## Action item
Using the data below, count the lines that carry the string "null" and write only the count.
────────
/-! ### No timelike curve starts at the null boundary point -/

/-- The unit coordinate vector `∂ᵥ` of `ℝ²`. [folklore] -/
def e0 : EuclideanSpace ℝ (Fin 2) := EuclideanSpace.single 0 1

/-- The unit coordinate vector `∂ᵤ` of `ℝ²`. [folklore] -/
def e1 : EuclideanSpace ℝ (Fin 2) := EuclideanSpace.single 1 1

/-- `∂ᵥ` has `v`-component `1`. [folklore] -/
@[simp] lemma e0_apply_zero : e0 0 = 1 := by simp [e0]
/-- `∂ᵥ` has `u`-component `0`. [folklore] -/
@[simp] lemma e0_apply_one : e0 1 = 0 := by simp [e0]
/-- `∂ᵤ` has `v`-component `0`. [folklore] -/
@[simp] lemma e1_apply_zero : e1 0 = 0 := by simp [e1]
/-- `∂ᵤ` has `u`-component `1`. [folklore] -/
@[simp] lemma e1_apply_one : e1 1 = 1 := by simp [e1]

/-- The boundary curve `γ₁(s) = (0, s)`: future causal on `[0, 1]`, null at `s = 0`, timelike for
`0 < s ≤ 1`. [folklore] -/
def γ₁ : ℝ → EuclideanHalfSpace 2 := fun s ↦ pt (s • e1) (by simp)

/-- The curve `γ₂(s) = (s², 1 + s)` leaving the boundary tangentially at `γ₁ 1 = (0, 1)`: future
timelike on `[0, 1/2]`. [folklore] -/
def γ₂ : ℝ → EuclideanHalfSpace 2 := fun s ↦
  pt ((s * s) • e0 + (1 + s) • e1) (by simpa using mul_self_nonneg s)

/-- Coordinates of `γ₁`. [folklore] -/
@[simp] lemma γ₁_val (s : ℝ) : (γ₁ s).val = s • e1 := rfl

/-- Coordinates of `γ₂`. [folklore] -/
@[simp] lemma γ₂_val (s : ℝ) : (γ₂ s).val = (s * s) • e0 + (1 + s) • e1 := rfl

/-- `γ₂` starts where `γ₁` ends: `γ₂ 0 = γ₁ 1 = (0, 1)`. [folklore] -/
lemma γ₂_zero : γ₂ 0 = γ₁ 1 := Subtype.ext (by simp)

/-- Derivative of the coordinate expression of `γ₁`. [folklore] -/
lemma hasDerivAt_f₁ (s : ℝ) : HasDerivAt (fun t : ℝ ↦ t • e1) e1 s := by
  simpa using (hasDerivAt_id s).smul_const e1

/-- Derivative of the coordinate expression of `γ₂`. [folklore] -/
lemma hasDerivAt_f₂ (s : ℝ) :
    HasDerivAt (fun t : ℝ ↦ (t * t) • e0 + (1 + t) • e1) ((2 * s) • e0 + e1) s := by
  have h := (((hasDerivAt_id' s).mul (hasDerivAt_id' s)).smul_const e0).add
    (((hasDerivAt_id' s).const_add 1).smul_const e1)
  refine h.congr_deriv ?_
  rw [one_smul, show (1 * s + s * 1) = 2 * s by ring]

/-- `γ₁' = ∂ᵤ`. [folklore] -/
lemma velocity_γ₁ (s : ℝ) : velocity (𝓡∂ 2) γ₁ s = e1 := velocity_pt _ (hasDerivAt_f₁ s)

/-- `γ₂'(s) = 2s ∂ᵥ + ∂ᵤ`. [folklore] -/
lemma velocity_γ₂ (s : ℝ) : velocity (𝓡∂ 2) γ₂ s = (2 * s) • e0 + e1 :=
  velocity_pt _ (hasDerivAt_f₂ s)

/-- **No curve through the corner point `γ₁ 0 = (0, 0)` is timelike there**: the `v`-coordinate
of a curve in `ℍ` has a minimum at a parameter where the curve is on the boundary, so the
velocity there is tangent to the boundary, `α ∂ᵤ`, and `g_{(0,0)}(∂ᵤ, ∂ᵤ) = ψ(0)² - 1 = 0`.
[folklore] -/
theorem not_isTimelike_velocity {γ : ℝ → EuclideanHalfSpace 2} {a : ℝ}
    (hγ : MDifferentiableAt 𝓘(ℝ, ℝ) (𝓡∂ 2) γ a) (ha : γ a = γ₁ 0) :
    ¬ metric.IsTimelike (velocity (𝓡∂ 2) γ a) := by
  set v : EuclideanSpace ℝ (Fin 2) := velocity (𝓡∂ 2) γ a with hv
  have hd : HasDerivAt (fun t ↦ (γ t).val) v a := hasDerivAt_val_of_mdifferentiableAt hγ
  have hd0 := (EuclideanSpace.proj (0 : Fin 2)).hasFDerivAt.comp_hasDerivAt a hd
  have hmin : IsLocalMin (fun t ↦ (γ t).val 0) a := Filter.Eventually.of_forall fun t ↦ by
    show (γ a).val 0 ≤ (γ t).val 0
    rw [ha]
    simpa using (γ t).2
  have h0 : v 0 = 0 := by simpa using hmin.hasDerivAt_eq_zero hd0
  have hu : (γ a).val 1 = 0 := by rw [ha]; simp
  intro hlt
  have hlt' : bilin (γ a).val v v < 0 := hlt
  have hzero : bilin (γ a).val v v = 0 := by
    rw [bilin_apply, ψ, hu, h0]
    ring
  rw [hzero] at hlt'
  exact lt_irrefl _ hlt'

/-- Hence **the chronological future of the corner point is empty**, `I⁺({(0,0)}) = ∅`. [folklore] -/
theorem chronologicalFuture_eq_empty :
    metric.chronologicalFuture timeOrientation {γ₁ 0} = ∅ := by
  ext q
  simp only [mem_empty_iff_false, iff_false]
  rintro ⟨p, hp, γ, a, b, hab, hγ, hγa, -⟩
  rw [mem_singleton_iff] at hp
  obtain ⟨hd, ht, -⟩ := hγ a (left_mem_Icc.mpr hab.le)
  exact not_isTimelike_velocity hd (hγa.trans hp) ht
────────
## Solution for this problem
2